É o caso também do cineasta e professor Cristiano Burlan, que conheceu o cinema em Porto Alegre, mas que viveu a primeira sessão inesquecível já em São Paulo, aos 11 anos.
Burlan ganhou, em abril, o prêmio de melhor longa-metragem brasileiro do É Tudo Verdade – Festival Internacional de Documentários com seu trabalho mais recente, “Mataram Meu Irmão”, que trabalha com memórias pessoais.
A seguir, Burlan fala sobre a importância de um ratinho russo em sua vida e em sua trajetória profissional.
A primeira lembrança que tenho do cinema é muito antiga, ainda remete à minha infância em Porto Alegre sendo levado pela minha mãe e pelo meu pai para ver os filmes dos Trapalhões no Cine Leão. Um cinema à moda antiga, com colunas neoclássicas e o cheiro de pipoca impregnado no ar. Mas, naquele momento, ainda não tinha passado por uma experiência catártica.
A primeira grande emoção que tive dentro de uma sala de cinema foi aos 11 anos de idade, já morando em São Paulo.
Em 1985, mudamos de Porto Alegre para cá. Logo que chegamos fomos morar num bairro muito pobre em Osasco, chamado Olaria do Nino. Meu pai trabalhava como pedreiro, minha mãe era empregada doméstica. Casa muito simples e pequena, e o dinheiro sempre muito curto.

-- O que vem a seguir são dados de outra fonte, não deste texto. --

/-!
# `Balaban1983to89.B2Eq22LargeFieldSets` — T. Bałaban, *(Higgs)₂,₃ quantum fields in a finite volume. II. An upper bound*,
Commun. Math. Phys. **86** (1982) 555–594 [Balaban1982Higgs2] pp. 557–558, (2.2) and (2.4)–(2.6): **the large-field sets
`P_v, Q_v, R_v, P_s, Q_s, R_s` OF A CONFIGURATION on the concrete (Higgs)₂,₃ carrier** — the six printed quantities
`|B(y) − (QA)(y)|`, `|(∂A)(b)|`, `|A(x)|`, `|ψ(y) − (Q(A)φ)(y)|`, `|(D_Aφ)(b)|`, `|φ(x)|` as functions of the concrete fields,
the sets where they exceed the thresholds of (2.2), the expansion (2.4) INSTANTIATED (r14's abstract `B2LargeField.partition24`)
with the proof that exactly ONE of its terms is non-zero at each configuration (the term of the configuration's own large-field
sets), and — feeding these sets into the typer's construction (2.7) `B2Eq28RegionsConcrete` — the p. 558 sentence *"Of course
all the fields are small on the set Λ₀ and on the neighbourhood of Λ₀ of the additional thickness r(ε)"* PROVED AT THE LEVEL
OF THE FIELDS

statement-level skeleton of published theorems with citation tags; proofs where landed; nothing here is a claim about the Yang–Mills mass gap

PDF held: `paper:balaban1982-cmp86-higgs23-ii` (journal page = PDF page + 554); pp. 557–558 [PDF 3–4] READ AS IMAGES on the
×2 renders `run/shared/lean/pub/pub-balaban/b2b-balaban-ref1/pages/1982-cmp86-higgs23-II/1982-cmp86-higgs23-II-p003-x2.png`,
`…-p004-x2.png`.

CITATION HEADER (lean-in-tree rule).  lit-balaban typed skeleton (HOME `run/shared/lean/pub/lit-balaban/`), typer line
(concrete carriers), gen 8; sequel of `B2Eq28RegionsConcrete` (p262717/p263008/p263448/p264514).  SKELETON rows served:
**B2.Eq2.6** ((2.4)–(2.6), fold owner r02 / second reader r14; row of record = r14's ABSTRACT `B2LargeField.partition24`,
`sum_powerset_prod_eq_one`, `indicator_add_compl`, p239284) — CONCRETE INSTANCE; **B2.Eq2.3** (the (2.2) quantities and
thresholds; the small factors (2.3) themselves are r02's `B2Sect2Statements.smallFactor23`, PROVED, not touched); **B2.Eq2.7**
(the p. 558 sentence, now for the fields).  NOTHING of record is restated or redefined: the thresholds ARE r14's
`B2LargeField.thrA`/`thrPhi` (and its six-number predicates `LargeField`/`SmallField`), the pointwise sizes `|(∂A)(b)|`, `|A(x)|`,
`|φ(x)|` ARE the typer's `B2Eq255Concrete.dA`/`absA`/`absPhi`, `|(D_Aφ)(b)|` IS `HiggsLattice.covDeriv`, the block averages
`QA`, `Q(A)φ` ARE `HiggsAveraging.avgQ` (the vector one at `N = d`, zero charge, zero external field on the site reading
`B3MultiscaleFields.toSite`, exactly as in `HiggsDoubleRT.vecKernel`), the expansion IS `B2LargeField.partition24`, the
regions ARE `B2Eq28RegionsConcrete.region` at `badSites`.

THE SOURCE TEXT (pp. 557–558, verbatim).  *"If any of the following inequalities holds |B(y) − (QA)(y)| > p(ε),
|(∂A)(b)| > p(ε), |A(x)| > (1/(μ₀ε))p(ε), |ψ(y) − (Q(A)φ)(y)| > p(ε), |(D_Aφ)(b)| > p(ε), |φ(x)| > (1/(λε^{4−d})^{1/4})p(ε),
(2.2) then the corresponding factor in (2.1) satisfies the inequality exp(−(…)) < exp(−c₀p(ε)²), (2.3) … Let us denote by
Λ* the set of all bonds contained in Λ … The following equality holds 1 = Σ_{P_v⊂T′₁}Σ_{Q_v⊂T*₁}Σ_{R_v⊂T₁}
Π_{y∈P_v}χ({|B(y)−(QA)(y)| > p(ε)}) Π_{y∈P_vᶜ}χ({|B(y)−(QA)(y)| ≦ p(ε)}) Π_{b∈Q_v}χ({|(∂A)(b)| > p(ε)})
Π_{b∈Q_vᶜ}χ({|(∂A)(b)| ≦ p(ε)}) Π_{x∈R_v}χ({|A(x)| > (1/(μ₀ε))p(ε)}) Π_{x∈R_vᶜ}χ({|A(x)| ≦ (1/(μ₀ε))p(ε)})
=: Σ Σ Σ χᶜ_{P_v}χ_{P_vᶜ}χᶜ_{Q_v}χ_{Q_vᶜ}χᶜ_{R_v}χ_{R_vᶜ}. (2.4) An analogous equality for the scalar field is … (2.5) where
λ(ε) = λε^{4−d}. Unifying these two expansions, i.e. multiplying (2.4) and (2.5), we get a joint expansion (2.6). We assign a
division of the lattice T₁ into two domains with each term in the above sum on the right side. The first one contains points
and bonds at which the fields or their derivatives are large, for the second domain they are small. … (2.7) … (2.8) Of course
all the fields are small on the set Λ₀ and on the neighbourhood of Λ₀ of the additional thickness r(ε) also."*

DICTIONARY (print ↦ Lean; level-generic: the fields of the step live on `T^{(j)}` = `HiggsLattice.Site P j`, the new fields
on `T^{(j+1)}`; the first step is `j = 0`).  `A` ↦ `A : VecField P j`, `φ` ↦ `φ : ScalarField P j N`, `B` ↦ `B : VecField P (j+1)`,
`ψ` ↦ `ψ : ScalarField P (j+1) N`; `(QA)(y)` ↦ `avgQ (zeroCharge d) 0 (toSite A) y` (plain block average of the site reading
`x ↦ (A_μ(x))_μ`, paper I p. 608 *"N = d and an external vector field A = 0"*), `(Q(A)φ)(y)` ↦ `avgQ C ext φ y` with the
transport field `ext : VecField P 0` (= `A` at the first step; = the `Ã` of (2.45) later); `|(∂A)(b)|` ↦ `B2Eq255Concrete.dA A b`,
`|A(x)|` ↦ `absA A x`, `|(D_Aφ)(b)|` ↦ `‖covDeriv C Abg φ b‖` with the covariant-derivative field `Abg : VecField P j` (= `A` at
the first step; = `Ā^{(k)}` in (2.55)), `|φ(x)|` ↦ `absPhi φ x`; thresholds `p` ↦ `p(ε)`, `qA` ↦ `(1/(μ₀ε))p(ε)` = r14's
`thrA μ₀ ε p`, `qφ` ↦ `p(ε)/λ(ε)^{1/4}` = r14's `thrPhi λ ε d p` (free reals in §1–§2; §3's `smallField_of_mem_near` is stated at r14's printed thresholds);
`T′₁, T*₁, T₁` ↦ `Finset.univ` of `Site P (j+1)`, `PBond P j`, `Site P j`; `χ({E})` ↦ `ind E = if E then 1 else 0`;
`P_v, …, R_s` of a configuration ↦ `setPv p B A`, `setQv p A`, `setRv qA A`, `setPs C p ext ψ φ`, `setQs C p Abg φ`, `setRs qφ φ`;
the large-field POINTS ↦ `bad24 … = B2Eq28RegionsConcrete.badSites setPv setPs setQv setQs setRv setRs`; `Λ₀` ↦
`B2Eq28RegionsConcrete.region ↑(bad24 …) r 0`; *"the neighbourhood of Λ₀ of the additional thickness r(ε)"* ↦ `near (Λ₀) r`.

WHAT THIS FILE PROVES (0 sorry; standard axioms; definitions with bodies + theorems; no `Prop`-valued definition).
§1 the six quantities and sets, membership unfoldings.  §2 **(2.4) CONCRETE** `eq24_concrete` (the triple sum of products of
indicators over all `P_v ⊂ T′`, `Q_v ⊂ T*`, `R_v ⊂ T` equals `1`, every configuration — r14's `partition24` at the concrete
indicators), **(2.5)** `eq25_concrete`, and the LOCATION of the non-zero term: `prod_ind_eq_ite` (generic: `Π_{S}χ(E)·Π_{Sᶜ}χ(¬E)
= [S = {E}]`), `term24_eq_ite`/`term24_self`/`term24_eq_zero` and `term25_eq_ite` (*"We assign a division of the lattice T₁ into two
domains with each term"*: the term of `(P_v,Q_v,R_v)` is `1` iff these ARE the configuration's large-field sets, else `0`).
§3 the p. 558 sentence AT FIELD LEVEL, for the regions of (2.7) built on the configuration's large-field points (every `r ≥ 0`):
on `near Λ₀ r` (hence on `Λ₀`, `r > 0`) **`absA_le_of_mem_near`** (`|A(x)| ≤ qA`), **`absPhi_le_of_mem_near`** (`|φ(x)| ≤ qφ`),
**`dA_le_of_src_mem_near`/`_tgt_`** (`|(∂A)(b)| ≤ p` for every bond with an endpoint there), **`covDeriv_le_of_src_mem_near`/`_tgt_`**,
**`devB_le_of_mem_near`** (`|B(y) − (QA)(y)| ≤ p` for the block `y = blockOf x` of any such point), **`devPsi_le_of_mem_near`**, and
the six facts bundled as r14's `SmallField` predicate: **`smallField_of_mem_near`**.
§4 (v1.1, append-only; no v1 declaration changed; imports `HiggsDoubleRT`, `HiggsActionIntegrable` added for the continuity lemmas)
MEASURABILITY (p. 558 *"The above expansion is introduced under the integral (2.1)"*): the six quantities are continuous in the
configuration (`continuous_devB`, `continuous_devPsi`, `continuous_dA`, `continuous_absA`, `continuous_norm_covDeriv`,
`continuous_absPhi`), the large-field events are measurable sets (Mathlib `measurableSet_lt`), and every term of (2.4)/(2.5)
is a measurable function of the configuration (**`measurable_term24`**, **`measurable_term25`**; generic `measurable_prodInd`) —
this removes item (c) of the honest scope below for the terms (the regions' dependence on the configuration is finite-valued through
the sets and is not separately stated).
HONEST SCOPE.  (a) (2.3) (the small factors) and the admissible/minimal resummation (2.9)–(2.10) are NOT here (rows B2.Eq2.3
proved by r02, B2.Eq2.9 by r14).  (b) The transport field `ext` and the covariant-derivative field `Abg` are parameters (first
step: both `= A`, recorded as the corollary-free specialisation the user makes; later steps: (2.45)/(2.55)).  (c) No measure
theory: measurability of configuration ↦ term (needed to put (2.6) under the integral (2.1)) is not asserted here.  (d) Value =
the printed large-field bookkeeping made concrete and the p. 558 sentence as field inequalities consumable by name; NOT summit
progress.  Unit `lit-balaban-typer` gen 8 (literature-prover-lit-balaban-typer-g8-0); HOME/FILED.md records the proposal.
-/

open scoped BigOperators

Um dia acordei e pedi à minha mãe dinheiro para ir ao cinema, mas disse para ela que gostaria muito de ir sozinho pela primeira vez. Ela me falou que não tinha o dinheiro naquele momento, mas que iria juntar e que no final do mês me daria. Aguardei ansiosamente.
Naquela época estava lendo um livro que me marcou profundamente, “Oliver Twist”, de Charles Dickens, cujo protagonista é um órfão. Um dos temas do romance é a delinquência provocada pelas condições precárias da sociedade inglesa na era vitoriana, no século 19.
E o filme que escolhi assistir foi “Fievel, Um Conto Americano” (An American Tail, 1986). Saí de Osasco sozinho, de ônibus, e fui até o Shopping Eldorado, em Pinheiros. Tinha 11 anos de idade na época e o ano era 1986. Lembro que, quando cheguei na bilheteria, todas as crianças estavam acompanhadas dos seus pais, o que me deixou um pouco triste. Mas não me abati, porque estava tomado por uma sensação incrível de liberdade. Estava me sentindo um adulto indo sozinho ao cinema.
Minha mãe tinha me dado o dinheiro certinho para a passagem, o ingresso, pipoca, refrigerante e um drops Dulcora.
Havia chegado o grande momento. Entrei na sala, as luzes se apagaram e a projeção começou. Nunca vou esquecer a sensação dúbia de medo por estar só e, ao mesmo tempo, de ter descoberto o lugar mais seguro do mundo para se estar durante a vida.
“Fievel, Um Conto Americano” se passa na Rússia, em 1885, quando a família de ratos russo-judaica Ratoskewitz decide imigrar para os EUA, à procura de uma vida melhor. Fartos dos ataques dos gatos, os Ratoskewitzes acreditam que seus predadores não existem no “novo mundo”. Durante a viagem de navio, o pequeno Fievel é levado por uma tempestade, sendo separado da família. Ao chegarem, acreditam que perderam Fievel para sempre.
Mas ele também consegue chegar a Nova York, dentro de uma garrafa, e é ajudado por um pombo francês chamado Henri. O pequeno ratinho parte em busca da sua família, e logo começa a descobrir a dura realidade desse “novo mundo”, onde afinal também existem gatos.
A impressão que tenho até hoje dessa experiência é que tudo o que passei pela minha vida e o que me tornei tem a ver um pouco com esses dois personagens, com Oliver Twist e com o ratinho Fievel. Passei mais tempo da minha vida dentro de uma sala de cinema do que fora dela e tenho uma certa resistência a perceber o mundo por um prisma da realidade. E, sempre que volto a esse momento catártico e epifânico da minha vida, me lembro de uma frase de Chaplin: “Num filme o que importa não é a realidade, mas o que dela possa extrair a imaginação”.